- [How to complete this task]
In the data below, find the line that contains "measureReal_mono (fun ω" and the line that contains "letter VERBATIM) is". Copy both, plus every line between them, exactly.
====
/-- **Ratio form.**  If some relay `a₀ ∈ A` has `P(o ↮ a₀) ≤ R · P(o ↮ A)` with `1 ≤ R`, then for
every `d₀`, `P(d₀ < N ∧ 2N ≤ |A|) ≤ R · (2η + P(o ↮ A))`: the registered stub holds with constant
`2R` for every observer anchored by one relay; the residual is the hub regime
`P(o ↮ a) > R · P(o ↮ A)` for all `a ∈ A`. [cite: VandenbergHaggstromKahn2005, Thm. 1.4 (p. 7)] -/
theorem fatMinority_anchoredRelay_ratio {n : ℕ} (w : Sym2 (Fin n) → unitInterval)
    (A : Finset (Fin n)) (o a₀ : Fin n) (d₀ : ℕ) (η R : ℝ) (hR : 1 ≤ R) (ha₀ : a₀ ∈ A) (hoA : o ∉ A)
    (hratio : (prodBernoulli w).real (openConn o a₀ : Set (BondConfig (Fin n)))ᶜ ≤
      R * (prodBernoulli w).real (⋃ a' ∈ A, (openConn o a' : Set (BondConfig (Fin n))))ᶜ)
    (hpair : ∀ a ∈ A, ∀ a' ∈ A, (prodBernoulli w).real (openConn a a' : Set (BondConfig (Fin n)))ᶜ ≤ η) :
    (prodBernoulli w).real {ω : BondConfig (Fin n) |
        d₀ < (A.filter fun a => ω ∈ openConn o a).card ∧
          2 * (A.filter fun a => ω ∈ openConn o a).card ≤ A.card} ≤
      R * (2 * η + (prodBernoulli w).real (⋃ a' ∈ A, (openConn o a' : Set (BondConfig (Fin n))))ᶜ) := by
  have hmeas : ∀ s : Set (BondConfig (Fin n)), MeasurableSet s :=
    fun _ => MeasurableSet.of_discrete
  set P := prodBernoulli w with hP
  set D : Set (BondConfig (Fin n)) := (openConn o a₀ : Set (BondConfig (Fin n)))ᶜ with hD
  set U : Set (BondConfig (Fin n)) := ⋃ a' ∈ A, (openConn o a' : Set (BondConfig (Fin n))) with hU
  have hη0 : 0 ≤ η := le_trans measureReal_nonneg (hpair a₀ ha₀ a₀ ha₀)
  have hRpos : 0 < R := lt_of_lt_of_le one_pos hR
  -- `θ := 1 − 1/R` anchors: `μ(D ∩ U) = μ(D) − μ(Uᶜ) ≤ μ(D) − μ(D)/R = θ μ(D)`
  set θ : ℝ := 1 - 1 / R with hθ
  have hθ0 : 0 ≤ θ := by
    rw [hθ, sub_nonneg, div_le_one hRpos]; exact hR
  have hUc_sub : Uᶜ ⊆ D := by
    intro ω hω hoa₀
    exact hω (Set.mem_biUnion (Finset.mem_coe.2 ha₀) hoa₀)
  have hsplit : P.real (D ∩ U) = P.real D - P.real Uᶜ := by
    have hDeq : D = (D ∩ U) ∪ Uᶜ := by
      ext ω
      constructor
      · intro hω
        by_cases hωU : ω ∈ U
        · exact Or.inl ⟨hω, hωU⟩
        · exact Or.inr hωU
      · rintro (hω | hω)
        · exact hω.1
        · exact hUc_sub hω
    have hdisj : Disjoint (D ∩ U) Uᶜ := by
      rw [Set.disjoint_left]
      rintro ω ⟨-, hωU⟩ hωUc
      exact hωUc hωU
    have h := measureReal_union (μ := P) hdisj (hmeas Uᶜ)
    rw [← hDeq] at h
    linarith
  have hdom : P.real (D ∩ U) ≤ θ * P.real D := by
    rw [hsplit, hθ]
    have : P.real D / R ≤ P.real Uᶜ := by
      rw [div_le_iff₀ hRpos]
      calc P.real D ≤ R * P.real Uᶜ := hratio
        _ = P.real Uᶜ * R := mul_comm _ _
    have hDR : (1 - 1 / R) * P.real D = P.real D - P.real D / R := by ring
    linarith
  have key := fatMinority_anchoredRelay w A o a₀ η θ hθ0 ha₀ hoA hdom hpair
  have h1θ : 1 - θ = 1 / R := by rw [hθ]; ring
  rw [h1θ] at key
  have hmono : P.real {ω : BondConfig (Fin n) |
        d₀ < (A.filter fun a => ω ∈ openConn o a).card ∧
          2 * (A.filter fun a => ω ∈ openConn o a).card ≤ A.card} ≤
      P.real {ω : BondConfig (Fin n) |
        0 < (A.filter fun a => ω ∈ openConn o a).card ∧
          2 * (A.filter fun a => ω ∈ openConn o a).card ≤ A.card} :=
    measureReal_mono (fun ω hω => ⟨lt_of_le_of_lt (Nat.zero_le _) hω.1, hω.2⟩) (measure_ne_top _ _)
  have hθ1 : θ ≤ 1 := by rw [hθ]; linarith [one_div_pos.2 hRpos]
  have hUc0 : 0 ≤ P.real Uᶜ := measureReal_nonneg
  -- from `(1/R) μ(F₀) ≤ 2η + θ μ(Uᶜ) ≤ 2η + μ(Uᶜ)` multiply by `R`
  have key' : P.real {ω : BondConfig (Fin n) |
        0 < (A.filter fun a => ω ∈ openConn o a).card ∧
          2 * (A.filter fun a => ω ∈ openConn o a).card ≤ A.card} ≤ R * (2 * η + P.real Uᶜ) := by
    have h2 : 1 / R * P.real {ω : BondConfig (Fin n) |
        0 < (A.filter fun a => ω ∈ openConn o a).card ∧
          2 * (A.filter fun a => ω ∈ openConn o a).card ≤ A.card} ≤ 2 * η + P.real Uᶜ :=
      key.trans (by nlinarith)
    have h3 := mul_le_mul_of_nonneg_left h2 hRpos.le
    have hRR : R * (1 / R) = 1 := by field_simp
    calc _ = R * (1 / R * P.real {ω : BondConfig (Fin n) |
          0 < (A.filter fun a => ω ∈ openConn o a).card ∧
            2 * (A.filter fun a => ω ∈ openConn o a).card ≤ A.card}) := by
            rw [← mul_assoc, hRR, one_mul]
      _ ≤ R * (2 * η + P.real Uᶜ) := h3
  exact hmono.trans key'
include hk hk1 h hV in
/-- ★★★ **hDirGauss, UNCONDITIONAL PART**: the HS Dirichlet energy of the Gauss-comb local models on the blocks' interior bonds (✓ `Prop7GaussCompositeSplit.two_mul_abs_gauss_pairing_allOffsets_le`'s
letter VERBATIM) is at most `N`× the sum over blocks of the canonical (Kg′) families from the corners with data `R(g_y⁻¹)φ(y)` — so hDirGauss ⟸ ONE displayed hKg′-K(Gauss-fam) row, exactly as
hDir ⟸ hKg′-K(fam) (✓p680787). [cite: Balaban1985BackgroundPropagators, (3.3) p.390, (3.8) p.392; Balaban1985Averaging, (9) p.18, p.24; Balaban1985UV3, (27) p.263] -/
theorem dirGaussHS_int_le_canonical (g : Site P k → (Matrix (Fin N) (Fin N) ℂ)ˣ) (φ : Site P k → Matrix (Fin N) (Fin N) ℂ)
    (s t : Fin P.d → List (Fin P.d)) (hsplit : ∀ μ, (List.finRange P.d).reverse = s μ ++ μ :: t μ) (hs : ∀ μ, μ ∉ s μ) (ht : ∀ μ, μ ∉ t μ) :
    ∑ y : Site P k, ∑ μ : Fin P.d, ∑ r ∈ univ.filter (fun r : Fin P.d → Fin (P.L ^ k) => (r μ : ℕ) + 1 < P.L ^ k),
        ∑ j : Fin N, ∑ l : Fin N, ‖(covD (torusT P 0) (fun κ z => V ⟨z, κ⟩) μ
          (fun z => R (g y * axialT V (Site.fibreSite 0 k y fun _ => ⟨0, pow_pos P.L_pos k⟩) z)⁻¹ (φ y)) (Site.fibreSite 0 k y r)) j l‖ ^ 2
      ≤ N * ∑ y : Site P k, (Fintype.card Unit : ℝ)⁻¹ * ∑ _η : Unit, (2 * ∑ μ : Fin P.d, ((((t μ).length * P.L ^ k : ℕ) : ℝ) * ∑ i ∈ Finset.range (t μ).length, (((2 * P.L ^ k + 1) ^ ((t μ).length - i) : ℕ) : ℝ)
          * ∑ q ∈ Fintype.piFinset (fun _ : Fin P.d => Finset.Icc (-((P.L ^ k : ℕ) : ℤ)) ((P.L ^ k : ℕ) : ℤ)),
              (‖((hol (pull V (Site.fibreSite 0 k y fun _ => ⟨0, pow_pos P.L_pos k⟩)) q [((t μ).getD i μ, true), (μ, true), Letter.rev ((t μ).getD i μ, true), (μ, false)] :
                      (Matrix (Fin N) (Fin N) ℂ)ˣ) : Matrix (Fin N) (Fin N) ℂ)
                    * R (hol (pull V (Site.fibreSite 0 k y fun _ => ⟨0, pow_pos P.L_pos k⟩)) 0 (treeWord q))⁻¹ (R (g y)⁻¹ (φ y))
                  - R (hol (pull V (Site.fibreSite 0 k y fun _ => ⟨0, pow_pos P.L_pos k⟩)) 0 (treeWord q))⁻¹ (R (g y)⁻¹ (φ y))
                    * ((hol (pull V (Site.fibreSite 0 k y fun _ => ⟨0, pow_pos P.L_pos k⟩)) q [((t μ).getD i μ, true), (μ, true), Letter.rev ((t μ).getD i μ, true), (μ, false)] :
                      (Matrix (Fin N) (Fin N) ℂ)ˣ) : Matrix (Fin N) (Fin N) ℂ)‖ ^ 2
              + ‖((hol (pull V (Site.fibreSite 0 k y fun _ => ⟨0, pow_pos P.L_pos k⟩)) q [((t μ).getD i μ, false), (μ, true), Letter.rev ((t μ).getD i μ, false), (μ, false)] :
                      (Matrix (Fin N) (Fin N) ℂ)ˣ) : Matrix (Fin N) (Fin N) ℂ)
                    * R (hol (pull V (Site.fibreSite 0 k y fun _ => ⟨0, pow_pos P.L_pos k⟩)) 0 (treeWord q))⁻¹ (R (g y)⁻¹ (φ y))
                  - R (hol (pull V (Site.fibreSite 0 k y fun _ => ⟨0, pow_pos P.L_pos k⟩)) 0 (treeWord q))⁻¹ (R (g y)⁻¹ (φ y))
                    * ((hol (pull V (Site.fibreSite 0 k y fun _ => ⟨0, pow_pos P.L_pos k⟩)) q [((t μ).getD i μ, false), (μ, true), Letter.rev ((t μ).getD i μ, false), (μ, false)] :
                      (Matrix (Fin N) (Fin N) ℂ)ˣ) : Matrix (Fin N) (Fin N) ℂ)‖ ^ 2))) := by
  classical
  rw [Finset.mul_sum]
  refine Finset.sum_le_sum fun y _ => ?_
  have hblock := dirichlet_gaussComb_block_le_canonical hk hk1 h hV (g y) (φ y) y s t hsplit hs ht
  -- abbreviate the model
  set Ψ : Site P 0 → Matrix (Fin N) (Fin N) ℂ := fun z => R (g y * axialT V (Site.fibreSite 0 k y fun _ => ⟨0, pow_pos P.L_pos k⟩) z)⁻¹ (φ y) with hΨ
  -- interior offsets ⊂ all offsets = the block; HS ≤ N·op²; `D*`-terms are nonnegative
  calc ∑ μ : Fin P.d, ∑ r ∈ univ.filter (fun r : Fin P.d → Fin (P.L ^ k) => (r μ : ℕ) + 1 < P.L ^ k),
          ∑ j : Fin N, ∑ l : Fin N, ‖(covD (torusT P 0) (fun κ z => V ⟨z, κ⟩) μ Ψ (Site.fibreSite 0 k y r)) j l‖ ^ 2
      ≤ ∑ μ : Fin P.d, ∑ r : Fin P.d → Fin (P.L ^ k), (N : ℝ) * ‖covD (torusT P 0) (fun κ z => V ⟨z, κ⟩) μ Ψ (Site.fibreSite 0 k y r)‖ ^ 2 := by
        refine Finset.sum_le_sum fun μ _ => ?_
        refine (Finset.sum_le_sum_of_subset_of_nonneg (Finset.filter_subset _ _) fun r _ _ => by positivity).trans ?_
        exact Finset.sum_le_sum fun r _ => sum_norm_sq_le_mul_opNorm_sq _
    _ = (N : ℝ) * ∑ r : Fin P.d → Fin (P.L ^ k), ∑ μ : Fin P.d, ‖covD (torusT P 0) (fun κ z => V ⟨z, κ⟩) μ Ψ (Site.fibreSite 0 k y r)‖ ^ 2 := by
        rw [Finset.sum_comm, Finset.mul_sum]
        refine Finset.sum_congr rfl fun r _ => ?_
        rw [Finset.mul_sum]
    _ ≤ (N : ℝ) * ∑ z : Site P 0, (if Site.proj k k z = y then ∑ μ : Fin P.d,
          (‖covDstar (torusT P 0) (fun κ z => V ⟨z, κ⟩) μ Ψ z‖ ^ 2 + ‖covD (torusT P 0) (fun κ z => V ⟨z, κ⟩) μ Ψ z‖ ^ 2) else 0) := by
        refine mul_le_mul_of_nonneg_left ?_ (Nat.cast_nonneg _)
        rw [← Finset.sum_filter, sum_fibre_eq_sum_offsets h y]
        exact Finset.sum_le_sum fun r _ => Finset.sum_le_sum fun μ _ => le_add_of_nonneg_left (sq_nonneg _)
    _ ≤ _ := mul_le_mul_of_nonneg_left hblock (Nat.cast_nonneg _)

end Door

end Summit.QuantumFields.YangMills.Theorems.Prop7DirichletOfGaussComb

end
====
- [Your response]
    measureReal_mono (fun ω hω => ⟨lt_of_le_of_lt (Nat.zero_le _) hω.1, hω.2⟩) (measure_ne_top _ _)
  have hθ1 : θ ≤ 1 := by rw [hθ]; linarith [one_div_pos.2 hRpos]
  have hUc0 : 0 ≤ P.real Uᶜ := measureReal_nonneg
  -- from `(1/R) μ(F₀) ≤ 2η + θ μ(Uᶜ) ≤ 2η + μ(Uᶜ)` multiply by `R`
  have key' : P.real {ω : BondConfig (Fin n) |
        0 < (A.filter fun a => ω ∈ openConn o a).card ∧
          2 * (A.filter fun a => ω ∈ openConn o a).card ≤ A.card} ≤ R * (2 * η + P.real Uᶜ) := by
    have h2 : 1 / R * P.real {ω : BondConfig (Fin n) |
        0 < (A.filter fun a => ω ∈ openConn o a).card ∧
          2 * (A.filter fun a => ω ∈ openConn o a).card ≤ A.card} ≤ 2 * η + P.real Uᶜ :=
      key.trans (by nlinarith)
    have h3 := mul_le_mul_of_nonneg_left h2 hRpos.le
    have hRR : R * (1 / R) = 1 := by field_simp
    calc _ = R * (1 / R * P.real {ω : BondConfig (Fin n) |
          0 < (A.filter fun a => ω ∈ openConn o a).card ∧
            2 * (A.filter fun a => ω ∈ openConn o a).card ≤ A.card}) := by
            rw [← mul_assoc, hRR, one_mul]
      _ ≤ R * (2 * η + P.real Uᶜ) := h3
  exact hmono.trans key'
include hk hk1 h hV in
/-- ★★★ **hDirGauss, UNCONDITIONAL PART**: the HS Dirichlet energy of the Gauss-comb local models on the blocks' interior bonds (✓ `Prop7GaussCompositeSplit.two_mul_abs_gauss_pairing_allOffsets_le`'s
letter VERBATIM) is at most `N`× the sum over blocks of the canonical (Kg′) families from the corners with data `R(g_y⁻¹)φ(y)` — so hDirGauss ⟸ ONE displayed hKg′-K(Gauss-fam) row, exactly as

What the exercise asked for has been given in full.